Actually, slicing traces is okay, IF you are prepared to repair the
damage. (Yes; I did this replacement on our GS. It works; but, If I had
known what a hassle it would be, I probably would never have done it!)
----------------------------
031- Ever since my accelerator speed upgrade it seems like my GS is
always experiencing random system crashes. What's the problem
and how can I fix it?
When a GS equipped with an accelerator experiences frequent crashes
into the monitor after a speed upgrade, the usual explanations are ...
1. the accelerator is over-clocked for the microprocessor or RAM;
2. there are serious noise spikes on the Slot power lines.
If you are 'pushing' your current RAM or using an old 65C816, you
can upgrade to faster chips or swap in a slower oscillator.

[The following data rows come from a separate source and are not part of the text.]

import Summits.Ventures.AbcSig.Rows.StatementsC1b
import Summits.Ventures.AbcSig.Rows.Xn64Yn21Z2Q

/-!
# Venture AbcSig — CELL bridge for `xⁿ + 2^α yⁿ = 21 z²` (FAMILY C1b, `α = 6`): p1's census predicate `Rows.C1bCell 21 (fun _ α => α = 6) 11 ∅`

Q-VARIANT (p-lean g6 `gen6/spatch2.py`) of `C1bCell_21_a6_of`: kernel sieve discharges (q = 2 rule, one extra named hypothesis hQ : M.Q2Package) replace the cited pair(s) 441.2 @ 11, 441.2 @ 13, 441.3 @ 11, 441.3 @ 13 (see the row file(s) `Rows/Xn64Yn21Z2Q.lean`).
HONEST FRAMING. COMPUTATION cell `pub-abcsig`; CONDITIONAL theorem; no claim on ABC or any summit. Hypotheses exactly
those of `Rows/Xn64Yn21Z2X.lean` (`xrow_Xn64Yn21Z2`): `BS04Package` (CITED), `DataComplete` at the two levels (COMPUTED, certified level
files) and the row's per-orbit CITED exclusions `hX_…`, universally quantified in the exponent. Conclusion = the conjunct
`Rows.C1bCell 21 (fun _ α => α = 6) 11 ∅` of p1's `Rows.C1bSmallAlphaSigned` / `Rows.C1bExtSigned`
(`Rows/StatementsC1b.lean`; row of record `census/rows/C1b/C1b-C21-a6.md`, R8-signed): every prime `n ≥ 11`, `n ∤ 21`,
`α = 6`, no primitive solution with `|xy| > 1`. GENERATED by p-lean gen3/make_c1bcell.py (pattern of `Rows/Xn8Yn11Z2Cell.lean`).
-/

namespace Summit.Ventures.AbcSig

/-- `xⁿ + 2^α yⁿ = 21z²` (`α = 6`), every prime `n ≥ 11` with `n ∤ 21`, `|xy| > 1`: p1's conjunct
`Rows.C1bCell 21 (fun _ α => α = 6) 11 ∅` from `xrow_Xn64Yn21Z2`. -/
theorem C1bCell_21_a6Q_of (M : NewformModel) (hP : M.BS04Package) (hQ : M.Q2Package)
    (hD441 : M.DataComplete 441 level441Orbits)
    (hD882 : M.DataComplete 882 level882Orbits)
    (hX_orbit_441_1 : ∀ n : ℕ, M.Excludes 441 orbit_441_1 (famBC 6 21 n (fun _ b => ¬ 2 ∣ b)))
    (hQ2_orbit_441_2 : ∀ f : M.Form 441, M.Matches f orbit_441_2 → M.Matches f q2_441_2)
    (hQ2_orbit_441_3 : ∀ f : M.Form 441, M.Matches f orbit_441_3 → M.Matches f q2_441_3)
    (hX_orbit_441_4 : ∀ n : ℕ, M.Excludes 441 orbit_441_4 (famBC 6 21 n (fun _ b => ¬ 2 ∣ b)))
    (hX_orbit_882_1 : ∀ n : ℕ, M.Excludes 882 orbit_882_1 (famBC 6 21 n (fun _ b => 2 ∣ b)))
    (hX_orbit_882_6 : ∀ n : ℕ, M.Excludes 882 orbit_882_6 (famBC 6 21 n (fun _ b => 2 ∣ b)))
    (hX_orbit_882_8 : ∀ n : ℕ, M.Excludes 882 orbit_882_8 (famBC 6 21 n (fun _ b => 2 ∣ b)))
    (hX_orbit_882_12 : ∀ n : ℕ, M.Excludes 882 orbit_882_12 (famBC 6 21 n (fun _ b => 2 ∣ b))) :
    Rows.C1bCell 21 (fun _ α => α = 6) 11 ∅ := by
  intro n hn h0 _ _ α hα x y z h1 h2
  subst hα
  exact xrow_Xn64Yn21Z2Q M hP hQ hD441 hD882 n hn h0 (hX_orbit_441_1 n) hQ2_orbit_441_2 hQ2_orbit_441_3 (hX_orbit_441_4 n) (hX_orbit_882_1 n) (hX_orbit_882_6 n) (hX_orbit_882_8 n) (hX_orbit_882_12 n) x y z h1 h2

end Summit.Ventures.AbcSig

Often, the problem will be noise spikes related to increased
current load and/or increased sensitivity to noise related to faster
clocking. See the POWER FAQs (CSA2POWER.TXT) for Power Supply and
motherboard mods which should help.
----------------------------
032- I added a new accelerator board to my Apple and now my
system is constantly bombing. What's the problem and how
can I fix it?
Most likely, the accelerator board's current load has led to
increased noise on the +5V bus. See the POWER FAQs (CSA2POWER.TXT) for
Power Supply and motherboard mods which should help.
____________________________
From: Mitch Spector
033- Do I need I need the 2B GAL for my Transwarp-GS to use a
SCSI interface? If I do, where can I get one?
The TWGS-2B GAL was a DMA fix Applied Engineering issued for the
board. It is an absolute requirement for Transwarp to work at all with
at least some RamFAST SCSI boards (e.g. the revision C boards).
With Applied Engineering long since out of business and the
GAL is virtually impossible to duplicate by convential means, that
leaves no good source for replacement GALs. I found it much more
affordable (and less hassle) to just purchase a used TransWarp GS
board with the 2B GAL to replace your old one.
----------------------------
From: Supertimer
RamFAST revision D does not require the 2B GAL. The Apple High
Speed SCSI card works with all TransWarps GS units.